All genomes of Trichoderma here analysed contain one copy of oxidosqualene cyclase (OSCs) (Pfam 13249; Pfam 13243; PTHR11764; PS01074) (light-brown colour in Fig. 1) showing DCTSE or DCISE aspartate-rich motifs, both variants of the classical DCTAE reported in these enzymes (Abe, Naito, Takagi, & Noguchi, 2001). Furthermore, these OSCs contain 5 conserved QW motifs, which are thought to be responsible of strengthening the structure of the enzyme and stabilize the carbocation intermediates (Kushiro et al., 2000). Interestingly, TSs from the sister clade of OSCs contain a conserved squalene synthase-phytoene synthase domain (Pfam 00494; PTHR21181:SF13) (dark-brown colour in Fig. 1), but they did not cluster with SQSs neither with reference lycopene-phytoene synthases. They were therefore named as “uncharacterized group 5”, of which one is present in each genome.
Copalyl-pyrophosphate/Ent-kaurene synthases (CPS/KS) (PTHR31739:SF4; PIRSF 026498) were found in T. asperellum , known for its ability for gibberellin biosynthesis (Zhao & Zhang 2015). In addition, we found bifunctional enzymes clustering with CPS/KS in T. citrinoviride ,T. parareesei , T. reesei and species of Brevicompactum clade (PTHR31739:SF4) (grey colour in Fig. 1), but their low sequence similarity with CPS/KS indicates these are diterpene synthases (diTS) not involved in ent-kaurene biosynthesis.

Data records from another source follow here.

/-
Copyright (c) 2026. All rights reserved.
Released under Apache 2.0 license as described in the file LICENSE.
-/
import Mathlib
import HarnessLib

/-!
# Minimum-weight bases of a matroid are the level-tight bases (greedy level criterion)

For a matroid `M` on a finite type and a weight `w : α → ℕ`, write
`levelSet M w θ = {e ∈ M.E | w e ≤ θ}` for the LEVEL SETS of `w`.
* §2 LAYER CAKE (`wt_add_sum_card_level`): `w(B) + Σ_{θ<T} |B ∩ levelSet θ| = T · |B|`, so of two
  bases the one meeting every level set in at least as many elements is lighter
  (`wt_le_of_card_level_le`, strict version `wt_lt_of_card_level_lt`).
* §3 THE GREEDY BASE (`exists_isBase_forall_isBasis_levelSet`): there is a base meeting EVERY level
  set in a basis of it (a nested chain of bases of the level sets, `greedyChain`).
* §4 THE CRITERION (`forall_isBasis_levelSet_of_min`, `min_of_forall_isBasis_levelSet`): a base `B`
  has minimum weight iff `B ∩ levelSet θ` is an `M`-basis of `levelSet θ` for every `θ` — the
  rank form of the Rado–Edmonds greedy theorem [cite: Schrijver2003, Section 40.1]; hence all
  minimum-weight bases meet each level set in the same number of elements
  (`encard_inter_levelSet_eq_of_min`), i.e. level sets are TIGHT for the family of minimum bases,
  and two elements not separated by any tight set carry the same weight
  (`weight_eq_of_forall_tight_iff`).
A GENERAL MATROID LEMMA (greedy level criterion, Edmonds 1971) over any `Matroid α` on a
`Fintype` (Mathlib's `Matroid` has no weighted bases); first brick of the UNBUILT rung 2 of the W4
road (GT16 isolation for linear matroid intersection made succinct [cite: GurjarThierauf2017,
Section 3]; blueprint `RUNG2-BLUEPRINT.md` 56dcb5a9…): step (b) of the polytope-free proof of GT16
Lemma 3.9 (zero circulation on the minimum face) from a weight splitting `W = W¹ + W²` (Frank) —
`W²` is constant on the tight-set classes because its level sets are tight. NOTHING about hitting
sets, read-once determinants, VP or VNP is proved here. Currency: helper (O-L2-23), closes no item,
data defs `levelSet` `greedyChain` `fs` `wt`, no facts/doors, `0` `S`-currency, maths KNOWN.
-/

set_option linter.dupNamespace false

namespace Summit.ValiantsHypothesis.ValiantsHypothesis.Theorems.MatroidMinBaseLevels

open Finset Matroid

variable {α : Type*}

/-! ## §1 Level sets, the layer-cake count, the greedy chain (no finiteness needed) -/

/-- The level set `{e ∈ M.E | w e ≤ θ}`. -/
def levelSet (M : Matroid α) (w : α → ℕ) (θ : ℕ) : Set α := {e | e ∈ M.E ∧ w e ≤ θ}

/-- Level sets lie in the ground set. -/
theorem levelSet_subset_ground (M : Matroid α) (w : α → ℕ) (θ : ℕ) : levelSet M w θ ⊆ M.E :=
  fun _ he => he.1

/-- Level sets increase with the level. -/
theorem levelSet_mono (M : Matroid α) (w : α → ℕ) {θ θ' : ℕ} (h : θ ≤ θ') :
    levelSet M w θ ⊆ levelSet M w θ' :=
  fun _ he => ⟨he.1, he.2.trans h⟩

/-- Above every weight the level set is the whole ground set. -/
theorem levelSet_eq_ground (M : Matroid α) (w : α → ℕ) {θ : ℕ} (h : ∀ e, w e ≤ θ) :
    levelSet M w θ = M.E :=
  Set.ext fun e => ⟨fun he => he.1, fun he => ⟨he, h e⟩⟩

/-- Layer cake for a finset: `Σ_{e ∈ s} w e = Σ_{θ < T} #{e ∈ s | θ < w e}`. -/
theorem sum_eq_sum_card_filter_lt (s : Finset α) (w : α → ℕ) {T : ℕ} (hT : ∀ e, w e ≤ T) :
    ∑ e ∈ s, w e = ∑ θ ∈ range T, ((s.filter (fun e => θ < w e)).card : ℕ) := by
  have h1 : ∀ e ∈ s, w e = ∑ θ ∈ range T, (if θ < w e then 1 else 0 : ℕ) := by
    intro e _
    have : (range T).filter (fun θ => θ < w e) = range (w e) := by
      ext θ
      simp only [Finset.mem_filter, Finset.mem_range]
      exact ⟨fun h => h.2, fun h => ⟨lt_of_lt_of_le h (hT e), h⟩⟩
    simp only [Finset.sum_boole, Nat.cast_id, this, card_range]
  rw [Finset.sum_congr rfl h1, Finset.sum_comm]
  refine Finset.sum_congr rfl fun θ _ => ?_
  simp only [Finset.sum_boole, Nat.cast_id]

/-- The greedy chain: a basis of each level set, each extending the previous one. -/
noncomputable def greedyChain (M : Matroid α) (w : α → ℕ) :
    (θ : ℕ) → {I : Set α // M.IsBasis I (levelSet M w θ)}
  | 0 => ⟨Classical.choose (M.exists_isBasis (levelSet M w 0) (levelSet_subset_ground M w 0)),
      Classical.choose_spec (M.exists_isBasis (levelSet M w 0) (levelSet_subset_ground M w 0))⟩
  | θ + 1 =>
      ⟨Classical.choose ((greedyChain M w θ).2.exists_isBasis_inter_eq_of_superset
          (levelSet_mono M w (Nat.le_succ θ)) (levelSet_subset_ground M w (θ + 1))),
        (Classical.choose_spec ((greedyChain M w θ).2.exists_isBasis_inter_eq_of_superset
          (levelSet_mono M w (Nat.le_succ θ)) (levelSet_subset_ground M w (θ + 1)))).1⟩

/-- Consecutive members of the greedy chain are nested compatibly with the level sets. -/
theorem greedyChain_succ_inter (M : Matroid α) (w : α → ℕ) (θ : ℕ) :
    (greedyChain M w (θ + 1)).1 ∩ levelSet M w θ = (greedyChain M w θ).1 :=
  (Classical.choose_spec ((greedyChain M w θ).2.exists_isBasis_inter_eq_of_superset
    (levelSet_mono M w (Nat.le_succ θ)) (levelSet_subset_ground M w (θ + 1)))).2

/-- Every member of the greedy chain is the trace of any later member on its level set. -/
theorem greedyChain_inter_of_le (M : Matroid α) (w : α → ℕ) {θ θ' : ℕ} (h : θ ≤ θ') :
    (greedyChain M w θ').1 ∩ levelSet M w θ = (greedyChain M w θ).1 := by
  induction h with
  | refl => exact Set.inter_eq_self_of_subset_left (greedyChain M w θ).2.subset
  | @step m hle ih =>
      rw [← ih, ← greedyChain_succ_inter M w m, Set.inter_assoc,
        Set.inter_eq_self_of_subset_right (levelSet_mono M w hle)]

/-! ## §1' Finite bookkeeping: the finset of a set, weights -/

variable [Fintype α] {M : Matroid α} {w : α → ℕ}

open Classical in
/-- The finset of a set of the finite ground type. -/
noncomputable def fs (S : Set α) : Finset α := Finset.univ.filter (fun e => e ∈ S)

/-- Membership in `fs S` is membership in `S`. -/
theorem mem_fs {S : Set α} {e : α} : e ∈ fs S ↔ e ∈ S := by simp [fs]

/-- `fs S` coerces back to `S`. -/
theorem coe_fs (S : Set α) : ((fs S : Finset α) : Set α) = S := by ext e; simp [mem_fs]

/-- The extended cardinality of `S` is the cardinality of `fs S`. -/
theorem encard_eq_card_fs (S : Set α) : S.encard = ((fs S).card : ℕ∞) := by
  conv_lhs => rw [← coe_fs S]
  exact Set.encard_coe_eq_coe_finsetCard (fs S)

/-- `encard` inequalities transfer to `fs`-cardinalities. -/
theorem card_fs_le_card_fs {S S' : Set α} (h : S.encard ≤ S'.encard) :
    (fs S).card ≤ (fs S').card := by
  rw [encard_eq_card_fs, encard_eq_card_fs] at h
  exact_mod_cast h

/-- `encard` equalities transfer to `fs`-cardinalities. -/
theorem card_fs_eq_card_fs {S S' : Set α} (h : S.encard = S'.encard) :
    (fs S).card = (fs S').card :=
  le_antisymm (card_fs_le_card_fs h.le) (card_fs_le_card_fs h.ge)

/-- Strict `encard` inequalities transfer to `fs`-cardinalities. -/
theorem card_fs_lt_card_fs {S S' : Set α} (h : S.encard < S'.encard) :
    (fs S).card < (fs S').card := by
  rw [encard_eq_card_fs, encard_eq_card_fs] at h
  exact_mod_cast h

/-- The weight of a set. -/
noncomputable def wt (w : α → ℕ) (S : Set α) : ℕ := ∑ e ∈ fs S, w e

/-- The finset of `B ∩ levelSet θ` is the filter of `fs B` by `w ≤ θ`. -/
theorem fs_inter_levelSet {B : Set α} (hB : B ⊆ M.E) (θ : ℕ) :
    fs (B ∩ levelSet M w θ) = (fs B).filter (fun e => w e ≤ θ) := by
  ext e
  simp only [mem_fs, Finset.mem_filter, Set.mem_inter_iff, levelSet, Set.mem_setOf_eq]
  exact ⟨fun h => ⟨h.1, h.2.2⟩, fun h => ⟨h.1, hB h.1, h.2⟩⟩

/-! ## §2 Layer cake -/

/-- LAYER CAKE: `w(B) + Σ_{θ < T} |B ∩ levelSet θ| = T · |B|`. -/
theorem wt_add_sum_card_level {B : Set α} (hB : B ⊆ M.E) {T : ℕ} (hT : ∀ e, w e ≤ T) :
    wt w B + ∑ θ ∈ range T, (fs (B ∩ levelSet M w θ)).card = T * (fs B).card := by
  unfold wt
  rw [sum_eq_sum_card_filter_lt (fs B) w hT, ← Finset.sum_add_distrib]
  have h2 : ∀ θ ∈ range T,
      ((fs B).filter (fun e => θ < w e)).card + (fs (B ∩ levelSet M w θ)).card = (fs B).card := by
    intro θ _
    rw [fs_inter_levelSet hB θ, add_comm]
    have h3 : (fs B).filter (fun e => θ < w e) = (fs B).filter (fun e => ¬ w e ≤ θ) := by
      ext e; simp only [Finset.mem_filter, not_le]
    rw [h3]
    exact Finset.card_filter_add_card_filter_not (s := fs B) (fun e => w e ≤ θ)
  rw [Finset.sum_congr rfl h2, Finset.sum_const, card_range, smul_eq_mul]

/-- Of two sets of the same size, the one meeting every level set in at least as many elements is
not heavier. -/
theorem wt_le_of_card_level_le {B B' : Set α} (hB : B ⊆ M.E) (hB' : B' ⊆ M.E)
    (hcard : (fs B).card = (fs B').card)
    (hle : ∀ θ, (fs (B' ∩ levelSet M w θ)).card ≤ (fs (B ∩ levelSet M w θ)).card) :
    wt w B ≤ wt w B' := by
  obtain ⟨T, hT⟩ : ∃ T, ∀ e, w e ≤ T :=
    ⟨(Finset.univ : Finset α).sup w, fun e => Finset.le_sup (f := w) (Finset.mem_univ e)⟩
  have h1 := wt_add_sum_card_level (M := M) (w := w) hB hT
  have h2 := wt_add_sum_card_level (M := M) (w := w) hB' hT
  have h3 : ∑ θ ∈ range T, (fs (B' ∩ levelSet M w θ)).card
      ≤ ∑ θ ∈ range T, (fs (B ∩ levelSet M w θ)).card :=
    Finset.sum_le_sum fun θ _ => hle θ
  rw [hcard] at h1
  generalize T * (fs B').card = K at h1 h2
  omega

/-- Strict version: a strict deficit at one level makes the other set strictly heavier. -/
theorem wt_lt_of_card_level_lt {B B' : Set α} (hB : B ⊆ M.E) (hB' : B' ⊆ M.E)
    (hcard : (fs B).card = (fs B').card)
    (hle : ∀ θ, (fs (B' ∩ levelSet M w θ)).card ≤ (fs (B ∩ levelSet M w θ)).card)
    {θ₀ : ℕ} (hlt : (fs (B' ∩ levelSet M w θ₀)).card < (fs (B ∩ levelSet M w θ₀)).card) :
    wt w B < wt w B' := by
  obtain ⟨T, hT, hθ₀T⟩ : ∃ T, (∀ e, w e ≤ T) ∧ θ₀ < T :=
    ⟨max ((Finset.univ : Finset α).sup w) (θ₀ + 1),
      fun e => (Finset.le_sup (f := w) (Finset.mem_univ e)).trans (le_max_left _ _),
      lt_of_lt_of_le (Nat.lt_succ_self θ₀) (le_max_right _ _)⟩
  have hθ₀ : θ₀ ∈ range T := Finset.mem_range.2 hθ₀T
  have h1 := wt_add_sum_card_level (M := M) (w := w) hB hT
  have h2 := wt_add_sum_card_level (M := M) (w := w) hB' hT
  have h3 : ∑ θ ∈ range T, (fs (B' ∩ levelSet M w θ)).card
      < ∑ θ ∈ range T, (fs (B ∩ levelSet M w θ)).card :=
    Finset.sum_lt_sum (fun θ _ => hle θ) ⟨θ₀, hθ₀, hlt⟩
  rw [hcard] at h1
  generalize T * (fs B').card = K at h1 h2
  omega

/-! ## §3 The greedy base -/

/-- THE GREEDY BASE: a base meeting every level set in a basis of it. -/
theorem exists_isBase_forall_isBasis_levelSet (M : Matroid α) (w : α → ℕ) :
    ∃ B, M.IsBase B ∧ ∀ θ, M.IsBasis (B ∩ levelSet M w θ) (levelSet M w θ) := by
  obtain ⟨T, hT⟩ : ∃ T, ∀ e, w e ≤ T :=
    ⟨(Finset.univ : Finset α).sup w, fun e => Finset.le_sup (f := w) (Finset.mem_univ e)⟩
  have hbas : ∀ θ, θ ≤ T →
      M.IsBasis ((greedyChain M w T).1 ∩ levelSet M w θ) (levelSet M w θ) := by
    intro θ hθ
    rw [greedyChain_inter_of_le M w hθ]
    exact (greedyChain M w θ).2
  have hsub : (greedyChain M w T).1 ⊆ M.E :=
    (greedyChain M w T).2.subset.trans (levelSet_subset_ground M w T)
  generalize (greedyChain M w T).1 = B at hbas hsub
  have hB : M.IsBase B := by
    have h := hbas T le_rfl
    rw [levelSet_eq_ground M w hT, Set.inter_eq_self_of_subset_left hsub] at h
    exact Matroid.isBasis_ground_iff.1 h
  refine ⟨B, hB, fun θ => ?_⟩
  rcases Nat.lt_or_ge T θ with hθ | hθ
  · have hθ' : ∀ e, w e ≤ θ := fun e => (hT e).trans hθ.le
    rw [levelSet_eq_ground M w hθ', Set.inter_eq_self_of_subset_left hB.subset_ground]
    exact hB.isBasis_ground
  · exact hbas θ hθ

/-! ## §4 The criterion -/

/-- A base meets a level set in at most as many elements as a basis of that level set. -/
theorem card_inter_levelSet_le {B B' : Set α} (hB' : M.IsBase B') (θ : ℕ)
    (h : M.IsBasis (B ∩ levelSet M w θ) (levelSet M w θ)) :
    (fs (B' ∩ levelSet M w θ)).card ≤ (fs (B ∩ levelSet M w θ)).card := by
  apply card_fs_le_card_fs
  rw [h.encard_eq_eRk]
  exact (hB'.indep.inter_right _).encard_le_eRk_of_subset Set.inter_subset_right

/-- A base meeting every level set in a basis of it has MINIMUM WEIGHT. -/
theorem min_of_forall_isBasis_levelSet {B : Set α} (hB : M.IsBase B)
    (h : ∀ θ, M.IsBasis (B ∩ levelSet M w θ) (levelSet M w θ)) {B' : Set α} (hB' : M.IsBase B') :
    wt w B ≤ wt w B' :=
  wt_le_of_card_level_le hB.subset_ground hB'.subset_ground
    (card_fs_eq_card_fs (hB.encard_eq_encard_of_isBase hB'))
    fun θ => card_inter_levelSet_le hB' θ (h θ)

/-- A MINIMUM-WEIGHT base meets every level set in a basis of it. -/
theorem forall_isBasis_levelSet_of_min {B : Set α} (hB : M.IsBase B)
    (hmin : ∀ B', M.IsBase B' → wt w B ≤ wt w B') (θ : ℕ) :
    M.IsBasis (B ∩ levelSet M w θ) (levelSet M w θ) := by
  by_contra hnot
  obtain ⟨Bg, hBg, hg⟩ := exists_isBase_forall_isBasis_levelSet M w
  have hind : M.Indep (B ∩ levelSet M w θ) := hB.indep.inter_right _
  have hne : (B ∩ levelSet M w θ).encard ≠ M.eRk (levelSet M w θ) := by
    intro heq
    exact hnot ((Matroid.isBasis_iff_indep_encard_eq_of_finite (Set.toFinite _)
      (levelSet_subset_ground M w θ)).2 ⟨Set.inter_subset_right, hind, heq⟩)
  have hlt : (fs (B ∩ levelSet M w θ)).card < (fs (Bg ∩ levelSet M w θ)).card := by
    apply card_fs_lt_card_fs
    rw [(hg θ).encard_eq_eRk]
    exact lt_of_le_of_ne (hind.encard_le_eRk_of_subset Set.inter_subset_right) hne
  have hwt : wt w Bg < wt w B :=
    wt_lt_of_card_level_lt hBg.subset_ground hB.subset_ground
      (card_fs_eq_card_fs (hBg.encard_eq_encard_of_isBase hB))
      (fun θ' => card_inter_levelSet_le hB θ' (hg θ')) hlt
  exact absurd (hmin Bg hBg) (not_le.2 hwt)

/-- All minimum-weight bases meet each level set in the same number of elements: the level sets
are TIGHT for the family of minimum-weight bases. -/
theorem encard_inter_levelSet_eq_of_min {B₁ B₂ : Set α} (hB₁ : M.IsBase B₁) (hB₂ : M.IsBase B₂)
    (h₁ : ∀ B', M.IsBase B' → wt w B₁ ≤ wt w B') (h₂ : ∀ B', M.IsBase B' → wt w B₂ ≤ wt w B')
    (θ : ℕ) : (B₁ ∩ levelSet M w θ).encard = (B₂ ∩ levelSet M w θ).encard := by
  rw [(forall_isBasis_levelSet_of_min hB₁ h₁ θ).encard_eq_eRk,
    (forall_isBasis_levelSet_of_min hB₂ h₂ θ).encard_eq_eRk]

/-- The minimum weight is attained (there is a minimum-weight base). -/
theorem exists_min_isBase (M : Matroid α) (w : α → ℕ) :
    ∃ B, M.IsBase B ∧ ∀ B', M.IsBase B' → wt w B ≤ wt w B' := by
  obtain ⟨B, hB, h⟩ := exists_isBase_forall_isBasis_levelSet M w
  exact ⟨B, hB, fun B' hB' => min_of_forall_isBasis_levelSet hB h hB'⟩

/-- Two elements of the ground set that no set TIGHT for the minimum-weight bases separates carry
the same weight (a set `T ⊆ M.E` is tight when every minimum-weight base meets it in a basis of
it). -/
theorem weight_eq_of_forall_tight_iff {e f : α} (he : e ∈ M.E) (hf : f ∈ M.E)
    (h : ∀ T : Set α, T ⊆ M.E →
      (∀ B, M.IsBase B → (∀ B', M.IsBase B' → wt w B ≤ wt w B') → M.IsBasis (B ∩ T) T) →
      (e ∈ T ↔ f ∈ T)) :
    w e = w f := by
  have htight : ∀ θ, ∀ B, M.IsBase B → (∀ B', M.IsBase B' → wt w B ≤ wt w B') →
      M.IsBasis (B ∩ levelSet M w θ) (levelSet M w θ) :=
    fun θ B hB hmin => forall_isBasis_levelSet_of_min hB hmin θ
  have h1 : f ∈ levelSet M w (w e) :=
    (h _ (levelSet_subset_ground M w (w e)) (htight (w e))).1 ⟨he, le_rfl⟩
  have h2 : e ∈ levelSet M w (w f) :=
    (h _ (levelSet_subset_ground M w (w f)) (htight (w f))).2 ⟨hf, le_rfl⟩
  exact le_antisymm h2.2 h1.2


end Summit.ValiantsHypothesis.ValiantsHypothesis.Theorems.MatroidMinBaseLevels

The last cluster (dark-blue colour in Fig. 1) contain proteins sharing a conserved polyprenyl synthase domain (Pfam 00348). Within this group, GGPP synthases (PTHR12001:SF47; PS00723; PS00444) and FPP synthases (PTHR11525:SF0; PS00723; PS00444) were identified, showing the two characteristic DDxxD motifs usually found on these enzymes (Wendt, & Schulz, 1998; Gao et al., 2012). Some species belonging to Harzianum and Brevicompactum clades have 2-3 copies of these PTs class, suggesting that at least some of them could be actually pathway-specific (Supporting Information Table S4 ). Analysis also revealed a set of highly conserved indole diTS, of which some species have more than one. Considering that production of indole diterpenes has not been reported in Trichoderma , our results reveal that these species have at least the potential to produce these compounds. The last group contains Class I TSs clustering with known chimeric TSs from fungi, and were therefore named as chimeric-like, which were absent in species of Viride clade. Most of these proteins contain only polyprenyl synthase or terpene synthase C domains. Nevertheless, we found one protein inT. asperellum TR456 containing both domains which is highly similar to ophiobolin F synthase from Aspergillus clavatus , suggesting this specie is able to produce sesterterpenes.